Нельзя сказать, чтобы Виктор одобрял сложившийся порядок вещей. Но и поделать с этим ничего не мог, а потому просто принял ситуацию как данность, постарался приспособиться, а не прошибать лбом каменную стену. Принять-то принял, но как-то по-своему, по-особенному. Вот вроде были у него холопы, но хозяин-то из него вышел непутевый. Потому как на одной холопке сам оженился, остальных допустил до своего сердца. И стали они скорее и не холопами для него, а родней, коей у него не имелось по понятным причинам. Может, у Добролюба где-то кто-то и был, да только он и сам о том не помнил, а уж у Виктора тут точно никого. Сначала — никого не было, теперь — никого не стало. Разве что Горазд, ведь тоже человек не чужой, да еще где-то Богдан есть, о котором он ничего не слышал уж пару месяцев.

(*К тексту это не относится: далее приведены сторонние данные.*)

import Literature.Dynamics.SymbolicDynamics.Hochman2025NewFrames
import HarnessLib

/-!
# Hochman 2025, §6.3 Steps C–D: witnesses of the new frames; the glued certificate is a dense
# valid certificate

Continuation of `Hochman2025NewFrames.lean` (§6.3 of M. Hochman, *Irreducibility and
periodicity in `ℤ²` symbolic systems*, Discrete Analysis 2025:17).

* **Witnesses of the new boxes** (Step C: "Apply Proposition 4.1 to each `Bᵢ` to find a path
  `γ` connecting its short edges and contained in the safe points of `R_C(Bᵢ)`. Since `Ê′`
  connects the long edges of `Bᵢ` we can choose `w ∈ γ ∩ Ê′`"): for each new box, a safe point of
  the box for the obstacle family of the geometric certificate (Prop. 4.1 (2)), the safe path
  through it (Prop. 4.1 (3), `npath`), which stays inside the box (`path_in_box`), and its
  crossing with the gap continuum of the frame (`exists_mem_graph_of_isPreconnected`): the
  witness `nwit` is a gap point (free site), in its box, on the safe path.
* **The glued certificate** `Cfin D` = kept frames ∪ new frames; it is structurally well formed
  (`Cfin_wf`), its obstacle families are those of the geometric certificate (`familySet_Cfin`),
  and it is **valid** (`Cfin_valid`): new witnesses are safe by construction, kept witnesses stay
  safe because the boxes of new frames of lower level were chosen unthreatening
  (`gauge_gt_of_newFrame`, the "throw out the exceptional rectangle" of Step C) and safety is
  local (`safe_mono_far`).
* **Density** (`Cfin_dense`, Step D and the "Interlude"): at large levels all `x`-frames are kept;
  at a small level, if a point `p` were `10 rₙ`-far from all centres, the unkept `x`- and
  `y`-centres within `10 rₙ` of `p` are close to the `y`-zone, resp. the `x`-zone, so a gap point
  `e` lies within `10.45 rₙ` of `p` (`exists_gap_near`, intermediate value theorem on a segment),
  the point `u'` at distance `0.95 rₙ` from `e` towards `p` is admissible and within `9.5 rₙ` of
  `p`, and the maximality of the new centres puts a new centre within `rₙ/2` of `u'` — a
  contradiction (Step D: "`u''` would already be `10 rₙ`-close to `v`").

## References

* [Hochman2025] M. Hochman, op. cit., §6.3 Steps C–D and Interlude (pp. 33–35). Read via
  `lit read arxiv:2401.02273`.
-/

noncomputable section

open Set Metric Complex

namespace Literature.Dynamics.SymbolicDynamics

namespace Hochman2025

/-- Frame coordinates are continuous. [folklore] -/
theorem Plane.continuous_coords (v c : ℂ) : Continuous (Plane.coords v c) := by
  unfold Plane.coords
  fun_prop

namespace Gluing

open scoped NNReal

variable {P : Params}

/-! ### Safe paths through safe points, for any well-formed certificate -/

/-- **Prop. 4.1 (3) for the obstacle family of a box of a well-formed certificate**: every safe
point lies on a `K0`-Lipschitz path all of whose points are safe. [cite: Hochman2025, Prop 4.1 (3)] -/
theorem exists_safePath_through (hP : P.Good) {C : Cert P} (hC : C.WF) {n : ℕ} (hn : 1 ≤ n)
    (G : Frame P n) (j : Fin (P.N n)) (𝔉 : Finset SafePoints.Diamond)
    (h𝔉 : (↑𝔉 : Set SafePoints.Diamond) = C.familySet G j) {p : ℝ × ℝ}
    (hp : p ∈ SafePoints.safe (P.famScales hP n) 𝔉) :
    ∃ f : ℝ → ℝ, LipschitzWith (SafePoints.K0 (P.famScales hP n)) f ∧ f p.1 = p.2 ∧
      ∀ x, (x, f x) ∈ SafePoints.safe (P.famScales hP n) 𝔉 := by
  set ρ := SafePoints.RectScales.ofScales (P.famScales hP n) with hρ
  have hρσ : ρ.toScales = P.famScales hP n := SafePoints.RectScales.toScales_ofScales _
  have hgood : ρ.toScales.Good 10 := by rw [hρσ]; exact Params.famScales_good hP n
  have hsp : SafePoints.RectSparse ρ 𝔉 := Cert.familySet_rectSparse hP hC hn G j 𝔉 h𝔉
  obtain ⟨-, -, h3, -⟩ := SafePoints.prop_4_1 hgood hsp
  rw [hρσ] at h3
  exact h3 p hp

namespace Setup

variable (D : Setup P)

/-! ### The witnesses of the new boxes (Step C) -/

section NewWit

variable {D} {n : ℕ} (hn : 1 ≤ n) {u : ℂ} (hu : u ∈ D.NewCentres n)

/-- The geometric frame at a new centre. [folklore] -/
abbrev gfr : Frame P n := newGeom hn u (D.buildable_of_newCentre hu)
import Literature.NumberTheory.ConnesConsani2021.ArchKernelTier2Panels
import HarnessLib

/-!
# (E-a) Tier 2 — kernel reproduction of the panel data in FLAT form, group 15 (coarse panels 60..63)

RH-FREE certified-numerics plumbing (cell rh-crit, seat rh-crit-cc-iso g4).  Same computation as
`ArchKernelTier2PanelsCheck15.lean`, but each equality is stated MATCH-FREE and one panel per theorem —
`subSups (tsubI (sigmaTM K) ((s8TM hQ 6 (centre K) combinedLit).getD [])) = panelM[K]` — which is the exact shape the
read-back `ArchCertT2.hM_of_subSups` / `tier2_hM_of` (T2d soundness) consumes by `exact`, with no definitional unfolding
of the certificate data in any later proof (rewriting under the `match` of `panelSups` makes the kernel unfold the data:
«deep recursion»).  `decide +kernel` only (≈ 4 × 30 s), standard axioms.
WHAT THIS IS NOT: a statement about the prolate functions or about RH; nothing here bears on the truth of RH.
-/

open Literature.Analysis.ValidatedNumerics.PolyMP
open Literature.NumberTheory.ConnesConsani2021.ArchCertSigma (sigmaTM hQ)

namespace Literature.NumberTheory.ConnesConsani2021.ArchCertT2

set_option maxRecDepth 200000 in
/-- **Flat panel fact 60**: the kernel's 32 sub-panel sups of `sigmaTM 60 − s8TM` ARE row 60 of `panelM`. [cite: ConnesConsani2021, §6.4 Fact 6.1 + Lemma 6.3 p. 24 (in-kernel (E-a) certificate); §6.3 p. 24] -/
theorem panelFlat_60 :
    subSups (tsubI (sigmaTM 60) ((s8TM hQ 6 (centre 60) combinedLit).getD [])) = panelM.getD 60 [] := by
  decide +kernel

set_option maxRecDepth 200000 in
/-- **Flat panel fact 61**: the kernel's 32 sub-panel sups of `sigmaTM 61 − s8TM` ARE row 61 of `panelM`. [cite: ConnesConsani2021, §6.4 Fact 6.1 + Lemma 6.3 p. 24 (in-kernel (E-a) certificate); §6.3 p. 24] -/
theorem panelFlat_61 :
    subSups (tsubI (sigmaTM 61) ((s8TM hQ 6 (centre 61) combinedLit).getD [])) = panelM.getD 61 [] := by
  decide +kernel

set_option maxRecDepth 200000 in
/-- **Flat panel fact 62**: the kernel's 32 sub-panel sups of `sigmaTM 62 − s8TM` ARE row 62 of `panelM`. [cite: ConnesConsani2021, §6.4 Fact 6.1 + Lemma 6.3 p. 24 (in-kernel (E-a) certificate); §6.3 p. 24] -/
theorem panelFlat_62 :
    subSups (tsubI (sigmaTM 62) ((s8TM hQ 6 (centre 62) combinedLit).getD [])) = panelM.getD 62 [] := by
  decide +kernel

set_option maxRecDepth 200000 in
/-- **Flat panel fact 63**: the kernel's 32 sub-panel sups of `sigmaTM 63 − s8TM` ARE row 63 of `panelM`. [cite: ConnesConsani2021, §6.4 Fact 6.1 + Lemma 6.3 p. 24 (in-kernel (E-a) certificate); §6.3 p. 24] -/
theorem panelFlat_63 :
    subSups (tsubI (sigmaTM 63) ((s8TM hQ 6 (centre 63) combinedLit).getD [])) = panelM.getD 63 [] := by
  decide +kernel

end Literature.NumberTheory.ConnesConsani2021.ArchCertT2
import Summits.QuantumFields.BalabanUV.Beta.EriceRemainderEnclosureHistoryAutonomyComparisonDualOrbit

/-!
# EriceRemainderEnclosureHistoryAutonomyComparisonDualRow — (E133) **THE DUAL ROW INEQUALITY OF THE COMPARISON COLUMN — no modulus of the excess, no smallness, any
# amplitude.**  Base memory AFFINE `B u = β₀ + Σ_{k<K} L_k·u_k` (`β₀, L ≥ 0`, Markov weight `L_0` FREE; floor, modulus, unique box solutions `S p`), perturbation `B′` with the
# excess `B′ − B` ISOTONE along ordered box configurations (no modulus, size or steepness condition), ONE perturbed orbit `h′` (a box solution of `B′`) and the base
# restarted at each of its points (the DUAL ORBIT GAUGE of (E132) `…ComparisonDualOrbit`): `X′_m := B′(tail_{m+1}h′) − B(tail_1 S h′_m)` (perturbed level step at the row
# minus the base's from the same pin).  §1 four elementary inequalities: **`sharp_deficit_le`** — base point `x` advancing by the level step `Φ`, perturbed point `w ≤ x`
# advancing by at least `(w∕x)Φ`: `(x − x₊) − (w − w₊) ≤ (x³Φ∕2)(1 − w⁴∕x⁴)` (through the intermediate base point of level `1∕x² + (w³∕x³)Φ`: one scaling and two cube
# inequalities — the lattice form of the continuum `m⁰ − m^η ≤ m⁰(1 − y⁻²)` of `HOME/b2b-balaban-beta-d4-p2/g103/README.md` §2); `deficit_le_gap` (`… ≤ x³Φ·w²δ`,
# `δ = 1∕w² − 1∕x²`); `coupling_gap_le`; **`age_cost_le`** (`θ∕2 + (1 − x) ≤ ρ` for `ρ ≥ 1`, `0 < x ≤ 1`, `0 ≤ θ ≤ min(1, ρ²x)`: the cost of one age is within its share).
# §2 along the flows: **`dual_two_pin_le`**∕`_nonpos` (the base orbits from `(S h′_n)_1` and `h′_{n+1}` — pins at level gap `X′_n` — differ at age `k` by at most
# `X′_n·(S h′_n)_{1+k}²(S h′_{n+1})_k∕2`, with the SIGN of `X′_n`), **`dual_deficit_le`** (per age: base advance minus perturbed advance `≤ x_k³Φ⁰_k·w_k²δ_k`, by
# `deficit_le_gap` and (E132) `affine_speed_ratio_le`), `dual_row_identity` (`X′_n − X′_{n+1}` = source difference − Σ_k L_k·[two-pin offset + base advance − perturbed
# advance]).  §3 **`dual_row_ge`**: `X′_{n+1} − max(X′_n,0)·Σ_k L_k(S h′_n)_{1+k}²(S h′_{n+1})_k∕2 − Σ_k L_k x_k³Φ⁰_k·w_k²δ_k ≤ X′_n` whenever the orbit compares from the pin
# `h′_{n+1}` and the dual steps above row `n` are non-negative.  The sequel (E134) `…ComparisonDualGauge` runs the level-gauge induction on it and proves comparison for
# EVERY isotone excess at ANY size.

Cell `pub-balaban`, β-function sub-cell, BINDER row D4 «RemainderConst leaves for Bałaban's split» (`HOME/BINDER-OWNERS.md`; owner lineage `b2b-balaban-beta-an4`;
this file by co-owner #2 lineage `b2b-balaban-beta-d4-p2`, generation 104), β-FLOW TEAM duty (1), FREEZE (0) honoured (def-free; imports (E132) `…ComparisonDualOrbit` and
uses its `base_gap_damped` ∕ `dual_step_eq_drop` ∕ `dual_source_antitone` ∕ `affine_speed_ratio_le`, (E48a) `family_zero` ∕ `family_mem` ∕ `family_tail_eq` ∕
`le_of_pin_le`, node U2's `MemFlow` ∕ `SeqBox` ∕ `one_div_sq_one_div_sqrt` BY NAME; nothing restated).

HONEST FRAMING (page 1, verbatim and binding).  *"Discharging BetaPertH makes Bałaban's UV stability UNCONDITIONAL — a real constructive-QFT result; it is
NOT the continuum limit and NOT the Clay problem."*  THIS FILE DISCHARGES NOTHING OF THE KIND.  Elementary real analysis about ABSTRACT functionals on a box
]0,γ]^ℕ — hypotheses of a census, not facts; the form, signs, ages and moments of Bałaban's (1.22) limit functional are NOT PRINTED ([I] p. 298; GAPS
G-t4-U2-1∕-2) and NOT asserted.  Row D4 class UNCHANGED (critical-path width 0; instance 0∕1; D4 DISCHARGE NO DATE).  HONEST DEPENDENCY: continuum YM on T⁴ ⇐
BetaPertH ∧ nine spine estimates (0/9 proved); BetaPertH ⇐ (D1) ∧ (D4) ∧ CAP+tail.  NOT CLAIMED here: the comparison theorem (the sequel); anything printed — NOT B12
Thm 2, NOT BetaPertH, NOT continuum, NOT Clay.

WHAT IS PROVED ([folklore]; 0 `def`, 0 sorry).  §1 `coupling_gap_le`, **`sharp_deficit_le`**, `deficit_le_gap`, **`age_cost_le`**.  §2 **`dual_two_pin_le`**,
`dual_two_pin_nonpos`, **`dual_deficit_le`**, `dual_row_identity`.  §3 **`dual_row_ge`**.
-/

noncomputable section
open Finset Set

namespace Summit.QuantumFields.BalabanUV.Beta.EriceRemainderEnclosureHistoryAutonomyComparisonDualRow

open Literature.MathematicalPhysics.QuantumFieldTheory.Balaban1983to89
open Literature.MathematicalPhysics.QuantumFieldTheory.Balaban1983to89.T4BetaStationary
open Literature.MathematicalPhysics.QuantumFieldTheory.Balaban1983to89.T4BetaFlowWellPosed

/-! ## §1 Elementary inequalities -/

/-- **THE COUPLING GAP READ WITH ONE CUBE AT THE SMALLER COUPLING**: for `0 < c′ ≤ c`, `c − c′ = (1∕c′² − 1∕c²)·c²c′²∕(c + c′) ≤ (1∕c′² − 1∕c²)·c²·c′∕2`. [folklore] -/
theorem coupling_gap_le {c c' : ℝ} (hc' : 0 < c') (hle : c' ≤ c) : c - c' ≤ (1 / c' ^ 2 - 1 / c ^ 2) * (c ^ 2 * c' / 2) := by
  have hc : 0 < c := hc'.trans_le hle
  have e : (1 / c' ^ 2 - 1 / c ^ 2) * (c ^ 2 * c' / 2) = (c - c') * ((c + c') / (2 * c')) := by
    field_simp
    ring
  rw [e]
  have h1 : 1 ≤ (c + c') / (2 * c') := by
    rw [le_div_iff₀ (by positivity)]
    linarith
  have h0 : 0 ≤ c - c' := by linarith
  nlinarith [mul_le_mul_of_nonneg_left h1 h0]
import Summits.ABC.IUTFork.Cor312VolumesRealDH
import Literature.IUT.LogVolume.LatticeAutBalls
import Literature.IUT.LogVolume.TensorPacketOrbitSpan
import HarnessLib

/-!
# [IUTchIII] Cor. 3.12 support — at a RAMIFIED place the typed (Ind2) group `Real.ismDH` moves balls `λ·𝒪_v` off the
# balls: the hull-frame-automorphism shape of (Ind2) FAILS for the Dupuy–Hilado reading at `e_v ≥ 2`

PROOF-ONLY kernel piece of the abc-iut cell (Cor. 3.12 sub-crew, seat abc-iut-c312-5, gen 4; D-0067 residual «`hst` at the
BAD packets» of abc-iut-w5-d060's `Cor312HullGluedStable` p424693). TAKES NO SIDE on [IUTchIII] Cor. 3.12; no definition,
no `Prop` fact.

The hull-gluing files reduce the bracket to stability properties of the indeterminacy group acting on HULL-SETS `λ·𝒪_L`
([IUTchIII] Rmk. 3.9.5 (i), kurims `paper:url-4b091feeb646` p. 127) of the real packet frames. In c312-5's setting of
record the (Ind2) slot at a finite place `v` is `Real.ismDH logv (inr v)` = ALL bicontinuous `ℚ`-linear automorphisms of
`K_v` fixing the log-shell `I_v` (Dupuy–Hilado arXiv:2004.13228 §4.9: "`ℚ_p`-vector space automorphisms which arise as
`ℤ_p`-lattice isomorphisms of `I_v`"). abc-iut-w5-d060's `Cor312HullShearWitness` (p425317) showed on the TOY carrier
`ℚ_p ⊕ ℚ_p` that a lattice automorphism need not map hull-sets to hull-sets. THIS FILE proves it for the GENUINE group at a
GENUINE completion: at a place `v | p` of the number field `F` with ABSOLUTE RAMIFICATION INDEX `e_v ≥ 2` (abc-iut-S7's
`absRamificationIdx` of the rescaled completion `K_v`), for the analytic logarithm (`LogvAnalyticAt`),

* `exists_latticeAut_logUnits_image_closedBall_ne` — some `ℚ_p`-linear automorphism `φ` of `K_v` fixing `log_p(𝒪_v^×)`
  (hence every `c·log_p(𝒪_v^×)`, in particular the log-shell `I_v = (p^*)⁻¹·log_p(𝒪_v^×)`) maps some ball `{‖y‖ ≤ ‖t‖}`,
  `t ≠ 0` — a hull-set `t·𝒪_v` of the one-factor real frame — onto a set that is NO ball (campaign-S lattice algebra
  `LatticeAutBalls`: if all lattice automorphisms preserved all balls, the value group would miss `(p⁻¹, 1)`, i.e.
  `e_v = 1`; `log_p(𝒪_v^×)` is a basis lattice by `exists_adaptedBasis`);
* **`exists_mem_ismDH_image_closedBall_ne`** — that `φ`, read on c312-5's carrier `Real.Carrier (inr v) = K_v`, IS an
  element of the typed (Ind2) group `Real.ismDH logv (inr v)` (continuous with continuous inverse — finite dimension —
  and fixing `I_v`): **the Dupuy–Hilado (Ind2) at a ramified place does not act by hull-frame automorphisms of the real
  frame `HullFrame.ofLocalFields`** — the 1-packet core of the seat's finding that the hypotheses `hgen`/`hHul` of
  p419524/p418697 fail at `Real.settingDHVol` for `F ≠ ℚ`, and that one-set stability `hst` of `^{n,∘}𝒰` can fail at the
  packets over ramified primes (there `(Ind2)·𝒪_L` has hull `p⁻¹·𝒪_L` — hand computation on HOME/STATUS, not asserted
  here; the label packets are `(j+1)`-fold tensor packets, `j ≥ 1`, whose kernel treatment needs the idempotent structure
  of `K_v ⊗ K_v` through the chosen decomposition).
Companion POSITIVE result: `Cor312HullStableDHVol` (`hst` HOLDS at every odd `p ∤ disc(F)` for summand-wise scaled boxes).
[cite: DupuyHilado2025, §4.9] [cite: WeilBNT1967, Ch. II §2, Th. 1] [claim: Mochizuki2012, status: disputed] vocabulary only.
-/

noncomputable section

open Set Metric NumberField IsDedekindDomain
open scoped Pointwise

namespace Summit.ABC

namespace IUTFork

namespace Thm311

namespace Real

open Cor312Vol Literature.IUT.LogThetaLattice Literature.IUT.LogVolume Literature.NumberTheory.NumberFields

variable {F : Type} [Field F] [NumberField F] (p : ℕ) [hp : Fact p.Prime]

/-- **At a place with `e_v ≥ 2`, a `ℚ_p`-linear automorphism of `K_v` fixing `log_p(𝒪_v^×)` (and all its `ℚ_p`-multiples)
maps some ball `{‖y‖ ≤ ‖t‖}`, `t ≠ 0`, onto a set that is no ball.** (`log_p(𝒪_v^×)` is the lattice of an adapted basis;
campaign-S `exists_latticeAut_image_closedBall_ne`.) [cite: WeilBNT1967, Ch. II §2, Th. 1] [cite: DupuyHilado2025, §4.9] -/
theorem exists_latticeAut_logUnits_image_closedBall_ne (v : HeightOneSpectrum (𝓞 F))
    (hv : ((p : ℕ) : 𝓞 F) ∈ v.asIdeal) (he : 2 ≤ absRamificationIdx p (RescaledCompletion F p v hv)) :
    ∃ φ : RescaledCompletion F p v hv ≃ₗ[ℚ_[p]] RescaledCompletion F p v hv,
      (∀ c : ℚ_[p], φ '' (c • logUnits (RescaledCompletion F p v hv)) = c • logUnits (RescaledCompletion F p v hv)) ∧
      ∃ t : RescaledCompletion F p v hv, t ≠ 0 ∧
        ∀ μ : RescaledCompletion F p v hv, φ '' closedBall (0 : RescaledCompletion F p v hv) ‖t‖ ≠ closedBall 0 ‖μ‖ := by
  set K := RescaledCompletion F p v hv
  obtain ⟨n, bZ, b, c, hn, -, hM⟩ := exists_adaptedBasis p (logUnitsAddSubgroup p K)
    (isOpen_logUnits p K) (isCompact_logUnits p K)
  haveI : Nonempty (Fin n) := ⟨⟨0, hn⟩⟩
  -- `log_p(𝒪^×) = L_B` for the rescaled basis `B`
  have hΛ : (logUnits K : Set K) = (PadicModule.basisLattice p (b.unitsSMul c) : Set K) := by
    ext x
    rw [← PadicModule.boxLattice_eq_basisLattice_unitsSMul, SetLike.mem_coe, ← hM x]
    rfl
  obtain ⟨φ, hφ, t, ht, hball⟩ := PadicModule.exists_latticeAut_image_closedBall_ne p (b.unitsSMul c)
    (PadicModule.exists_norm_mem_Ioo_of_two_le_absRamificationIdx p he)
  refine ⟨φ, fun a => ?_, t, ht, hball⟩
  rw [hΛ]
  exact PadicModule.image_smul_basisLattice_of_mem p (b.unitsSMul c) hφ a

/-- The rescaled completion is finite-dimensional over `ℚ_p` (`log_p(𝒪^×)` spans: an adapted basis is a `ℚ_p`-basis).
[cite: NeukirchANT1999, Ch. II Prop. (5.3)] -/
theorem finiteDimensional_rescaledCompletion (v : HeightOneSpectrum (𝓞 F)) (hv : ((p : ℕ) : 𝓞 F) ∈ v.asIdeal) :
    FiniteDimensional ℚ_[p] (RescaledCompletion F p v hv) := by
  obtain ⟨n, bZ, b, c, -, -, -⟩ := exists_adaptedBasis p (logUnitsAddSubgroup p (RescaledCompletion F p v hv))
    (isOpen_logUnits p _) (isCompact_logUnits p _)
  exact Module.Finite.of_basis b

/-- **The typed (Ind2) group `Real.ismDH` at a RAMIFIED place does NOT act by hull-frame automorphisms**: for `v | p` with
`e_v ≥ 2` and the analytic logarithm at `p`, there is `g ∈ Real.ismDH logv (inr v)` — a bicontinuous `ℚ`-linear
automorphism of `K_v` fixing the log-shell `I_v` (Dupuy–Hilado §4.9) — and a ball `t·𝒪_v = {‖y‖ ≤ ‖t‖}`, `t ≠ 0` (a hull-set
of the one-factor real frame, [IUTchIII] Rmk. 3.9.5 (i)), whose `g`-image is NO ball. Contrast: the constant-scalar
lattices `c·I_v` ARE fixed (abc-iut-c312-5 `family_image_latticePk`). [cite: DupuyHilado2025, §4.9]
[claim: Mochizuki2012, status: disputed] -/
theorem exists_mem_ismDH_image_closedBall_ne {logv : PadicLogs F} (hlog : LogvAnalyticAt p logv)
    (v : HeightOneSpectrum (𝓞 F)) (hv : ((p : ℕ) : 𝓞 F) ∈ v.asIdeal)
    (he : 2 ≤ absRamificationIdx p (RescaledCompletion F p v hv)) :
    ∃ g ∈ ismDH logv (.inr v),
      ∃ t : RescaledCompletion F p v hv, t ≠ 0 ∧
        ∀ μ : RescaledCompletion F p v hv,
          (fun a => toR p v hv (g (ofR p v hv a))) '' closedBall (0 : RescaledCompletion F p v hv) ‖t‖ ≠
            closedBall 0 ‖μ‖ := by
  haveI := finiteDimensional_rescaledCompletion p v hv
  obtain ⟨φ, hφΛ, t, ht, hball⟩ := exists_latticeAut_logUnits_image_closedBall_ne p v hv he
  -- `φ` read on c312-5's carrier (the same type) as a `ℚ`-linear automorphism
  let g₀ : Carrier (.inr v : Place F) →+ Carrier (.inr v : Place F) := φ.toAddEquiv.toAddMonoidHom
  let g : Carrier (.inr v : Place F) ≃ₗ[ℚ] Carrier (.inr v : Place F) :=
    { g₀.toRatLinearMap with
      invFun := φ.symm
      left_inv := φ.left_inv
      right_inv := φ.right_inv }
  have hφc : Continuous φ := φ.toLinearMap.continuous_of_finiteDimensional
  have hφc' : Continuous φ.symm := φ.symm.toLinearMap.continuous_of_finiteDimensional
  -- the log-shell of the real signature, read in the rescaled field, is `(p^*)⁻¹ • log_p(𝒪^×)`
  have hshell : (shell logv (.inr v) : Set (Carrier (.inr v : Place F))) =
      ((pStar p : ℕ) : ℚ_[p])⁻¹ • (logUnits (RescaledCompletion F p v hv) : Set (RescaledCompletion F p v hv)) :=
    Set.ext fun a => mem_shell_iff_mem_smul_logUnits v hv hlog a
  refine ⟨g, ⟨hφc, hφc', ?_⟩, t, ht, fun μ => ?_⟩
  · -- `g` fixes `I_v`
    rw [hshell]
    exact hφΛ _
  · exact hball μ

end Real

end Thm311

end IUTFork

end Summit.ABC

end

— Ты вот что, Горазд. Возьми.
— И что это? — Парень взвесил кошель в руке.
— Там сто рублей, стало быть, тридцать три гривны. Вот еще и грамотка тебе, мною писана, о том, что серебро это ты не украл, а получил от меня. Выкупи родителей да братьев. Этого должно хватить. Не гляди на меня так, ничего ты мне не должен. И род твой в должниках не останется. Была у меня семья большая, и вы все в той семье были, а теперь опять я один. А что до той деньги, так я и без того собирался тебе на семью выделить, просто не хотел давать за так, а чтобы с потом и кровью, потому как дареное за красивые глазки не ценится.